Stored entries:
>>
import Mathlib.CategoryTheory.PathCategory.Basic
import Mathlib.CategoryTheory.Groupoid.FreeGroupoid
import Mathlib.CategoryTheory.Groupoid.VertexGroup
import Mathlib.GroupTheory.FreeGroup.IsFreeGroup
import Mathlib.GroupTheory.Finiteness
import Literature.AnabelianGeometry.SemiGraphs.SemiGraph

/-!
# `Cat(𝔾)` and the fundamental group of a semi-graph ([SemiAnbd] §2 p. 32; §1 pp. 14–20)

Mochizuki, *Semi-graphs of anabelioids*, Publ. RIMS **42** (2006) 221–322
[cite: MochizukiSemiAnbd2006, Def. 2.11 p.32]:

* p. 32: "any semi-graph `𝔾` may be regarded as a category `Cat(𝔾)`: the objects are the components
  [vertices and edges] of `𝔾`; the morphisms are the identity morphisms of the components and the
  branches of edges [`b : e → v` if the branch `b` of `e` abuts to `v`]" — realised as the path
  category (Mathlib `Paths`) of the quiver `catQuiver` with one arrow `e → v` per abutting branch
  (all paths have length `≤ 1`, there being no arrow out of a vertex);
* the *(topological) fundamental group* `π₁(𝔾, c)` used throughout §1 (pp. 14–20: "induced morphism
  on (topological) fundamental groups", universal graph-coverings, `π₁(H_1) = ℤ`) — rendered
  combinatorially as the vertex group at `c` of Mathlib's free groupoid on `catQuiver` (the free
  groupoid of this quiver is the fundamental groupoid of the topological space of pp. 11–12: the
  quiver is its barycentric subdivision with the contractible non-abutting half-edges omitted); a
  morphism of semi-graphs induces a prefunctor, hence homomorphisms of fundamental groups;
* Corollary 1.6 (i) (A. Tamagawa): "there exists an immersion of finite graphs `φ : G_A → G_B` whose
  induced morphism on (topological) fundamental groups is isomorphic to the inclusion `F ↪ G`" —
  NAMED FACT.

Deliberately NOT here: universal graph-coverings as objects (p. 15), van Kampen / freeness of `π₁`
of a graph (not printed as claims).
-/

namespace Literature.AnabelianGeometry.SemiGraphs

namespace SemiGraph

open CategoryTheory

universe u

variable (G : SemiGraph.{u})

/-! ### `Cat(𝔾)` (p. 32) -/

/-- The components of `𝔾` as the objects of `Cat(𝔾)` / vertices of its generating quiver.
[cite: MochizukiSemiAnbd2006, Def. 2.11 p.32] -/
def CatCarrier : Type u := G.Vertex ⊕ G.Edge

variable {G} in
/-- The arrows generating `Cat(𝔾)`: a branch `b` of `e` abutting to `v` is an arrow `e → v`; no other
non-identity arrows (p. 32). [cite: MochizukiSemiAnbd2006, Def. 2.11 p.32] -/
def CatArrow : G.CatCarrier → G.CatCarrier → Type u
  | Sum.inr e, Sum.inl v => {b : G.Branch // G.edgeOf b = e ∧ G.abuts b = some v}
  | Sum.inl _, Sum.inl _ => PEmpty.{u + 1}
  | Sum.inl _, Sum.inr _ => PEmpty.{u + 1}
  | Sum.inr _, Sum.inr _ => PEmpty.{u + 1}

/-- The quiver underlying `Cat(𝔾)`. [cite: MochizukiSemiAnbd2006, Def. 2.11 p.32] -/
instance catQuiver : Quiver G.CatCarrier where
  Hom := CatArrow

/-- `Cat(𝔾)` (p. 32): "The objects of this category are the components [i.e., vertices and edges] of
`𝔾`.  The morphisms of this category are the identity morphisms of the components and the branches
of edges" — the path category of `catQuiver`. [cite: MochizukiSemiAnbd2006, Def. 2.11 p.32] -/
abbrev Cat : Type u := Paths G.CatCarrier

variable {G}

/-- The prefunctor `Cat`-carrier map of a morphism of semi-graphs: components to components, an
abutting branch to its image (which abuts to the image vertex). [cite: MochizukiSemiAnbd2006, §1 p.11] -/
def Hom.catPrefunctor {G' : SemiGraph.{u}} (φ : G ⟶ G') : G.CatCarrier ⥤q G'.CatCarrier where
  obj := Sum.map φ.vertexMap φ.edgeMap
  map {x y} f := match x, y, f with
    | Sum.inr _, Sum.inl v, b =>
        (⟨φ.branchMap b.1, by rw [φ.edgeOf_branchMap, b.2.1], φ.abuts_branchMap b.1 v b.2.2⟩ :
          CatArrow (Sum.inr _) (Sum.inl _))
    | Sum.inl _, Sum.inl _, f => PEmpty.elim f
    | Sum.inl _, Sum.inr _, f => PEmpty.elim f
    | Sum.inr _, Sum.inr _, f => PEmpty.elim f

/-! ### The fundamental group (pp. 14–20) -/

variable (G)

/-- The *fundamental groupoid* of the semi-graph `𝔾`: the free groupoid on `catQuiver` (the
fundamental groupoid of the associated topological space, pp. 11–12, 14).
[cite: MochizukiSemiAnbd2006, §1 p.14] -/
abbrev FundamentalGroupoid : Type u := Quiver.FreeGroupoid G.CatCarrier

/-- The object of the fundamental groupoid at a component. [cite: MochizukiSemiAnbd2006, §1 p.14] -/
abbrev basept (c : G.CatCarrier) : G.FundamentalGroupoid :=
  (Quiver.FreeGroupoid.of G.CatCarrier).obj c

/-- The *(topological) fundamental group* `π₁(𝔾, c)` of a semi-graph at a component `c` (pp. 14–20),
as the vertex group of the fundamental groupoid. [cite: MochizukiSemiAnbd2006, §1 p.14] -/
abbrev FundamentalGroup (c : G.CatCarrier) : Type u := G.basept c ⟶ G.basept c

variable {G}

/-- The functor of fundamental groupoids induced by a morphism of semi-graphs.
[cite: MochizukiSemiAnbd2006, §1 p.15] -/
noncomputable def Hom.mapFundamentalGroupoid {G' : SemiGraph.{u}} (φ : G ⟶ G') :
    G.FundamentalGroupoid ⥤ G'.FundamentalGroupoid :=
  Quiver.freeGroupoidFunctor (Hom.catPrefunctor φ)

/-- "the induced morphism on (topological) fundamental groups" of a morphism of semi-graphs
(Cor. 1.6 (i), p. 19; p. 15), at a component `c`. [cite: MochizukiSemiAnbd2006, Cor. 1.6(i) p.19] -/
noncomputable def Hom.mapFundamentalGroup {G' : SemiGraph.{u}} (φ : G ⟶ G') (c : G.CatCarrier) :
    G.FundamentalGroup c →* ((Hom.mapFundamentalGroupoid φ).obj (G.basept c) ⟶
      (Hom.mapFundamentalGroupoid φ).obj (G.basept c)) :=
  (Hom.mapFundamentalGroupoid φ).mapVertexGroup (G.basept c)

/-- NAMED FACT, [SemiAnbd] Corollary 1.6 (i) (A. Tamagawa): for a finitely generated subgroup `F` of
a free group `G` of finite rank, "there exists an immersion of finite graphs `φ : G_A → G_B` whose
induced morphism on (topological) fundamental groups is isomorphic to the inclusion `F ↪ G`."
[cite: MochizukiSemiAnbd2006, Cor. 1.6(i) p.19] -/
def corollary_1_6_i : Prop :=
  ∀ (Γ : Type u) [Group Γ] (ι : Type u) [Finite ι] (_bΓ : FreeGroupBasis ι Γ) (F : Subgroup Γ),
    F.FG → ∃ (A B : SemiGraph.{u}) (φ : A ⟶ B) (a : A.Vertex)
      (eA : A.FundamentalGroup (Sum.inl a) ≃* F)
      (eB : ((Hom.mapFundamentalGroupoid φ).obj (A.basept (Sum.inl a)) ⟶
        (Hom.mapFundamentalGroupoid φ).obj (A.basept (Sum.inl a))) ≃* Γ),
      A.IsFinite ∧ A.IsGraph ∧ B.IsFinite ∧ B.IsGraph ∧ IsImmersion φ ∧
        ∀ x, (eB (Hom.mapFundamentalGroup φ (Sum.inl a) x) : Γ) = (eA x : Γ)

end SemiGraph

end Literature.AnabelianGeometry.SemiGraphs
<<
Task to carry out. Of the entries above, repeat exactly the lines between the line with "Sum.inl _, Sum.inr _, f => PEmpty.elim f" and the line with "The *fundamental groupoid*", inclusive, and no others.

Solution for this problem.
    | Sum.inl _, Sum.inr _, f => PEmpty.elim f
    | Sum.inr _, Sum.inr _, f => PEmpty.elim f

/-! ### The fundamental group (pp. 14–20) -/

variable (G)

/-- The *fundamental groupoid* of the semi-graph `𝔾`: the free groupoid on `catQuiver` (the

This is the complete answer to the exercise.